Proceedings of 6th International Conference on Hybrid and Organic Photovoltaics (HOPV14)
Publication date: 1st March 2014
Hybrid organic-inorganic perovskite halides (AMX3, A, B: organic, metal cation, X-halide) have created a new excitement in the photovoltaic community. Their excellent optical and electrical characteristics as well as high crystallinity and low defect densities have resulted in solar cell efficiencies reaching over 16% in 18 months (currently the most efficient solution processed/3rd generation photovoltaic technology), with 20% a challenging but reasonable objective. Additionally these materials have demonstrated a huge potential for a wide variety of electronics applications, such as light emission (Figure 1a).

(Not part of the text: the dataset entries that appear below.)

import Mathlib
import Summits.KontsevichZagierPeriods.Zeta5Search.FourthOrderTaylor
import Summits.KontsevichZagierPeriods.Zeta5Search.FourthOrderReflect
import HarnessLib

/-!
# ζ(5) search — the coefficients of the class polynomial `H_x` and the `τ₃`-digit `h₃ ≡ −p³ ĝ_x κ_i(x)` (tools for THEOREM L5)

Cell `pub-zeta5` (HONEST FRAMING: systematic search; no irrationality claim unless certified), typer seat generation 13.
REPORT-gen2-g14 §2, Lemma P (the `τ₃`-coefficient): for a live class `x` of layer `i = E_x + M ≤ 3` with class polynomial
`H_x = (−p)^i ĝ_x · Q_x(X + a) · P_tot` (`classH`; `P_tot = Z_x(X+a)·P_x` monic of degree `i` with integral coefficients — `natDegree_Ptot`,
from `E(T) = −M`):
* `padicNorm_classH_coeff_le` — `‖[X^m] H_x‖ ≤ p^{−m}` for every `m`;
* `padicNorm_classH_coeff_three` — **`‖[X³] H_x + p³ ĝ_x κ_{3−i}(x)‖ ≤ p⁻⁴`**, `κ₀ = 1, κ₁ = φ_x, κ₂ = c_x, κ₃ = c₃,x` (`kappaQ`);
* the Taylor coefficients `h_n` of `H_x` at the frame centre `L/2`: `‖h₁‖ ≤ p⁻¹`, `‖h₃‖ ≤ p⁻³`, `‖h₅‖ ≤ p⁻⁵`, **`‖h₃ + p³ĝ_xκ‖ ≤ p⁻⁴`**
  (`padicNorm_classTaylor_*`).
`p`-adic norms of rational numbers; nothing here bears on irrationality.
-/

noncomputable section

open Finset

namespace Summit.KontsevichZagierPeriods.Zeta5Search.SecondOrder

open Summit.KontsevichZagierPeriods.Zeta5Search.CasoratianValuation (InPolytope)
open Summit.KontsevichZagierPeriods.Zeta5Search.ClusterValuation
open Summit.KontsevichZagierPeriods.Zeta5Search.PadicSeries
open Summit.KontsevichZagierPeriods.Zeta5Search.CellA (padicNorm_p)
open Summit.KontsevichZagierPeriods.Zeta5Search.LevelClass (typeExp level_mem)
open Summit.KontsevichZagierPeriods.Zeta5Search.BigPrime (padicNorm_mul_le_one)
open Summit.KontsevichZagierPeriods.Zeta5Search.SecondResidueLaw (phi3Hat cubicHat)

variable {p : ℕ} [hp : Fact p.Prime]

/-! ## §1 The coefficients of `Q_x` and of `Q_x(X + a)` -/

/-- `κ_j(x)`: `κ₀ = 1`, `κ₁ = φ_x`, `κ₂ = c_x`, `κ₃ = c₃,x` (so that `[X^j]Q_x = (−p)^j κ_j`). -/
def kappaQ (b : ℕ → ℤ) (p x j : ℕ) : ℚ :=
  if j = 0 then 1 else if j = 1 then phiHat b p x else if j = 2 then curvHat b p x else cubicHat b p x

/-- `‖κ_j‖ ≤ 1` (`p ≥ 5`). -/
theorem padicNorm_kappaQ_le_one (b : ℕ → ℤ) (hp5 : 5 ≤ p) (x j : ℕ) : padicNorm p (kappaQ b p x j) ≤ 1 := by
  have hp2 : p ≠ 2 := by omega
  unfold kappaQ
  split_ifs
  · rw [padicNorm.one]
  · exact padicNorm_phiHat_le_one b hp2 x
  · exact padicNorm_curvHat_le_one b hp2 x
  · exact padicNorm_cubicHat_le_one b hp5 x

omit hp in
/-- **`[X^j] Q_x = (−p)^j κ_j`** for `j ≤ 3`, and `0` beyond. -/
theorem fourthQ_coeff (b : ℕ → ℤ) (p x j : ℕ) :
    (fourthQ b p x).coeff j = if j ≤ 3 then (-(p : ℚ)) ^ j * kappaQ b p x j else 0 := by
  unfold fourthQ kappaQ
  simp only [Polynomial.coeff_sub, Polynomial.coeff_add, Polynomial.coeff_one, Polynomial.coeff_C_mul,
    Polynomial.coeff_X_pow, Polynomial.coeff_X, mul_ite, mul_one, mul_zero]
  rcases Nat.lt_or_ge j 4 with hj | hj
  · interval_cases j <;> norm_num [neg_pow]
  · simp only [show j ≠ 0 by omega, show (1 : ℕ) ≠ j by omega, show j ≠ 2 by omega, show j ≠ 3 by omega,
      show ¬ j ≤ 3 by omega, if_false]
    norm_num
set_option maxHeartbeats 4000000 in
set_option maxRecDepth 100000 in
/-- **`E₃(u_2u_3, u_0, u_1) ≥ 0` (order-3 product row) for the OR with the independent two-coin block `b = (c₁, c₂, c₁c₂, c₁c₂)`** (measure level, hypotheses as in `sahiE_four_orTwoCoinY2_nonneg`). [this work] -/
theorem sahiE_three_prodRow23_orTwoCoinY2_nonneg (μ : γ → ℝ) (ν : β → ℝ)
    (hμ0 : ∀ t, 0 ≤ μ t) (hμ1 : ∑ t, μ t = 1) (hν0 : ∀ t, 0 ≤ ν t) (hν1 : ∑ t, ν t = 1) (hμ2 : SahiPositive μ 2)
    (a : Fin 4 → γ → ℝ) (b : Fin 4 → β → ℝ) (ha0 : ∀ i t, 0 ≤ a i t) (ha1 : ∀ i t, a i t ≤ 1) (ham : ∀ i, Monotone (a i))
    (c₁ c₂ : β → ℝ) (hc₁ : ∀ y, c₁ y = 0 ∨ c₁ y = 1) (hc₂ : ∀ y, c₂ y = 0 ∨ c₂ y = 1) (hind : ex ν (c₁ * c₂) = ex ν c₁ * ex ν c₂)
    (hb0 : b 0 = c₁) (hb1 : b 1 = c₂) (hb2 : b 2 = c₁ * c₂) (hb3 : b 3 = c₁ * c₂) (h : H4Plus μ a) :
    0 ≤ sahiE (fun p : γ × β => μ p.1 * ν p.2) 3 ![(fun (i : Fin 4) (p : γ × β) => a i p.1 + b i p.2 - a i p.1 * b i p.2) 2 * (fun (i : Fin 4) (p : γ × β) => a i p.1 + b i p.2 - a i p.1 * b i p.2) 3, (fun (i : Fin 4) (p : γ × β) => a i p.1 + b i p.2 - a i p.1 * b i p.2) 0, (fun (i : Fin 4) (p : γ × β) => a i p.1 + b i p.2 - a i p.1 * b i p.2) 1] := by
  have hT := aAdmissible_of_h4Plus μ hμ0 hμ1 hμ2 a ha0 ha1 ham h
  have h10 : 0 ≤ ex ν c₁ := ex_nonneg hν0 (fun y => by rcases hc₁ y with e | e <;> simp [e])
  have h11 : ex ν c₁ ≤ 1 := by
    have t := ex_mono hν0 (fun y => show c₁ y ≤ (fun _ => (1:ℝ)) y by rcases hc₁ y with e | e <;> simp [e]); rw [ex_const hν1] at t; exact t
  have h20 : 0 ≤ ex ν c₂ := ex_nonneg hν0 (fun y => by rcases hc₂ y with e | e <;> simp [e])
  have h21 : ex ν c₂ ≤ 1 := by
    have t := ex_mono hν0 (fun y => show c₂ y ≤ (fun _ => (1:ℝ)) y by rcases hc₂ y with e | e <;> simp [e]); rw [ex_const hν1] at t; exact t
  have mb0 : ex ν (b 0) = ex ν c₁ := by rw [hb0]
  have mb1 : ex ν (b 1) = ex ν c₂ := by rw [hb1]
  have mb2 : ex ν (b 2) = ex ν c₁ * ex ν c₂ := by rw [hb2, hind]
  have mb3 : ex ν (b 3) = ex ν c₁ * ex ν c₂ := by rw [hb3, hind]
  have mb01 : ex ν (b 0 * b 1) = ex ν c₁ * ex ν c₂ := by
    have e : (b 0 * b 1 : β → ℝ) = c₁ * c₂ := by
      funext y; simp only [hb0, hb1, Pi.mul_apply]
    rw [e, hind]
  have mb02 : ex ν (b 0 * b 2) = ex ν c₁ * ex ν c₂ := by
    have e : (b 0 * b 2 : β → ℝ) = c₁ * c₂ := by
      funext y; simp only [hb0, hb2, Pi.mul_apply]
      all_goals (rcases hc₁ y with h1 | h1 <;> rcases hc₂ y with h2 | h2 <;> simp [h1, h2])
    rw [e, hind]
  have mb03 : ex ν (b 0 * b 3) = ex ν c₁ * ex ν c₂ := by
    have e : (b 0 * b 3 : β → ℝ) = c₁ * c₂ := by
      funext y; simp only [hb0, hb3, Pi.mul_apply]
      all_goals (rcases hc₁ y with h1 | h1 <;> rcases hc₂ y with h2 | h2 <;> simp [h1, h2])
    rw [e, hind]
  have mb12 : ex ν (b 1 * b 2) = ex ν c₁ * ex ν c₂ := by
    have e : (b 1 * b 2 : β → ℝ) = c₁ * c₂ := by
      funext y; simp only [hb1, hb2, Pi.mul_apply]
      all_goals (rcases hc₁ y with h1 | h1 <;> rcases hc₂ y with h2 | h2 <;> simp [h1, h2])
    rw [e, hind]
  have mb13 : ex ν (b 1 * b 3) = ex ν c₁ * ex ν c₂ := by
    have e : (b 1 * b 3 : β → ℝ) = c₁ * c₂ := by
      funext y; simp only [hb1, hb3, Pi.mul_apply]
      all_goals (rcases hc₁ y with h1 | h1 <;> rcases hc₂ y with h2 | h2 <;> simp [h1, h2])
    rw [e, hind]
  have mb23 : ex ν (b 2 * b 3) = ex ν c₁ * ex ν c₂ := by
    have e : (b 2 * b 3 : β → ℝ) = c₁ * c₂ := by
      funext y; simp only [hb2, hb3, Pi.mul_apply]
      all_goals (rcases hc₁ y with h1 | h1 <;> rcases hc₂ y with h2 | h2 <;> simp [h1, h2])
    rw [e, hind]
  have mb012 : ex ν (b 0 * b 1 * b 2) = ex ν c₁ * ex ν c₂ := by
    have e : (b 0 * b 1 * b 2 : β → ℝ) = c₁ * c₂ := by
      funext y; simp only [hb0, hb1, hb2, Pi.mul_apply]
      all_goals (rcases hc₁ y with h1 | h1 <;> rcases hc₂ y with h2 | h2 <;> simp [h1, h2])
    rw [e, hind]
  have mb013 : ex ν (b 0 * b 1 * b 3) = ex ν c₁ * ex ν c₂ := by
    have e : (b 0 * b 1 * b 3 : β → ℝ) = c₁ * c₂ := by
      funext y; simp only [hb0, hb1, hb3, Pi.mul_apply]
      all_goals (rcases hc₁ y with h1 | h1 <;> rcases hc₂ y with h2 | h2 <;> simp [h1, h2])
    rw [e, hind]
  have mb023 : ex ν (b 0 * b 2 * b 3) = ex ν c₁ * ex ν c₂ := by
    have e : (b 0 * b 2 * b 3 : β → ℝ) = c₁ * c₂ := by
      funext y; simp only [hb0, hb2, hb3, Pi.mul_apply]
      all_goals (rcases hc₁ y with h1 | h1 <;> rcases hc₂ y with h2 | h2 <;> simp [h1, h2])
    rw [e, hind]
  have mb123 : ex ν (b 1 * b 2 * b 3) = ex ν c₁ * ex ν c₂ := by
    have e : (b 1 * b 2 * b 3 : β → ℝ) = c₁ * c₂ := by
      funext y; simp only [hb1, hb2, hb3, Pi.mul_apply]
      all_goals (rcases hc₁ y with h1 | h1 <;> rcases hc₂ y with h2 | h2 <;> simp [h1, h2])
    rw [e, hind]
  have mb0123 : ex ν (b 0 * b 1 * b 2 * b 3) = ex ν c₁ * ex ν c₂ := by
    have e : (b 0 * b 1 * b 2 * b 3 : β → ℝ) = c₁ * c₂ := by
      funext y; simp only [hb0, hb1, hb2, hb3, Pi.mul_apply]
      all_goals (rcases hc₁ y with h1 | h1 <;> rcases hc₂ y with h2 | h2 <;> simp [h1, h2])
    rw [e, hind]
  have cm0 : (fun (i : Fin 4) (p : γ × β) => a i p.1 + b i p.2 - a i p.1 * b i p.2) 2 * (fun (i : Fin 4) (p : γ × β) => a i p.1 + b i p.2 - a i p.1 * b i p.2) 3 * (fun (i : Fin 4) (p : γ × β) => a i p.1 + b i p.2 - a i p.1 * b i p.2) 0 * (fun (i : Fin 4) (p : γ × β) => a i p.1 + b i p.2 - a i p.1 * b i p.2) 1 = (fun (i : Fin 4) (p : γ × β) => a i p.1 + b i p.2 - a i p.1 * b i p.2) 0 * (fun (i : Fin 4) (p : γ × β) => a i p.1 + b i p.2 - a i p.1 * b i p.2) 1 * (fun (i : Fin 4) (p : γ × β) => a i p.1 + b i p.2 - a i p.1 * b i p.2) 2 * (fun (i : Fin 4) (p : γ × β) => a i p.1 + b i p.2 - a i p.1 * b i p.2) 3 := by funext p; simp only [Pi.mul_apply]; ring
  have cm1 : (fun (i : Fin 4) (p : γ × β) => a i p.1 + b i p.2 - a i p.1 * b i p.2) 2 * (fun (i : Fin 4) (p : γ × β) => a i p.1 + b i p.2 - a i p.1 * b i p.2) 3 * (fun (i : Fin 4) (p : γ × β) => a i p.1 + b i p.2 - a i p.1 * b i p.2) 1 = (fun (i : Fin 4) (p : γ × β) => a i p.1 + b i p.2 - a i p.1 * b i p.2) 1 * (fun (i : Fin 4) (p : γ × β) => a i p.1 + b i p.2 - a i p.1 * b i p.2) 2 * (fun (i : Fin 4) (p : γ × β) => a i p.1 + b i p.2 - a i p.1 * b i p.2) 3 := by funext p; simp only [Pi.mul_apply]; ring
  have cm2 : (fun (i : Fin 4) (p : γ × β) => a i p.1 + b i p.2 - a i p.1 * b i p.2) 2 * (fun (i : Fin 4) (p : γ × β) => a i p.1 + b i p.2 - a i p.1 * b i p.2) 3 * (fun (i : Fin 4) (p : γ × β) => a i p.1 + b i p.2 - a i p.1 * b i p.2) 0 = (fun (i : Fin 4) (p : γ × β) => a i p.1 + b i p.2 - a i p.1 * b i p.2) 0 * (fun (i : Fin 4) (p : γ × β) => a i p.1 + b i p.2 - a i p.1 * b i p.2) 2 * (fun (i : Fin 4) (p : γ × β) => a i p.1 + b i p.2 - a i p.1 * b i p.2) 3 := by funext p; simp only [Pi.mul_apply]; ring
  rw [sahiE_three, cm0, cm1, cm2, uMoment_0123 μ ν hμ1 hν1 a b, uMoment_123 μ ν hμ1 hν1 a b, uMoment_023 μ ν hμ1 hν1 a b, uMoment_01 μ ν hμ1 hν1 a b, uMoment_23 μ ν hμ1 hν1 a b, uMoment_0 μ ν hμ1 hν1 a b, uMoment_1 μ ν hμ1 hν1 a b]
  rw [exFail_0 μ hμ1 a, exFail_1 μ hμ1 a, exFail_2 μ hμ1 a, exFail_3 μ hμ1 a, exFail_01 μ hμ1 a, exFail_02 μ hμ1 a, exFail_03 μ hμ1 a, exFail_12 μ hμ1 a, exFail_13 μ hμ1 a, exFail_23 μ hμ1 a, exFail_012 μ hμ1 a, exFail_013 μ hμ1 a, exFail_023 μ hμ1 a, exFail_123 μ hμ1 a, exFail_0123 μ hμ1 a]
  rw [exFail_0 ν hν1 b, exFail_1 ν hν1 b, exFail_2 ν hν1 b, exFail_3 ν hν1 b, exFail_01 ν hν1 b, exFail_02 ν hν1 b, exFail_03 ν hν1 b, exFail_12 ν hν1 b, exFail_13 ν hν1 b, exFail_23 ν hν1 b, exFail_012 ν hν1 b, exFail_013 ν hν1 b, exFail_023 ν hν1 b, exFail_123 ν hν1 b, exFail_0123 ν hν1 b]
  rw [mb0, mb1, mb2, mb3, mb01, mb02, mb03, mb12, mb13, mb23, mb012, mb013, mb023, mb123, mb0123]
  linear_combination e3prod23_orTwoCoinY2_nonneg_explicit (ex μ (a 0)) (ex μ (a 1)) (ex μ (a 2)) (ex μ (a 3)) (ex μ (a 0 * a 1)) (ex μ (a 0 * a 2)) (ex μ (a 0 * a 3)) (ex μ (a 1 * a 2)) (ex μ (a 1 * a 3)) (ex μ (a 2 * a 3)) (ex μ (a 0 * a 1 * a 2)) (ex μ (a 0 * a 1 * a 3)) (ex μ (a 0 * a 2 * a 3)) (ex μ (a 1 * a 2 * a 3)) (ex μ (a 0 * a 1 * a 2 * a 3)) (ex ν c₁) (ex ν c₂) hT h10 h11 h20 h21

However, some basic mechanisms are still under discussion. Here we present a complete study of CH3NH3PbI3 where we analyze the structural characteristics as well as its physical properties which determine both photovoltaic and light emission performances. We report long charge carrier diffusion lengths (Figure 1b) measured by femtosecond transient optical spectroscopy, which are enabled by the high degree of crystallinity of the material even in solution processed samples. The excellent electrical properties are exploited in photovoltaic devices based on different electron transporting materials such as electrospun nanofibers and ZnO nanorods, which allow the fabrication of efficient flexible solar cells. In addition, the use of different organic hole transporting materials facilitates the investigation of the interfacial processes which control the cell behavior.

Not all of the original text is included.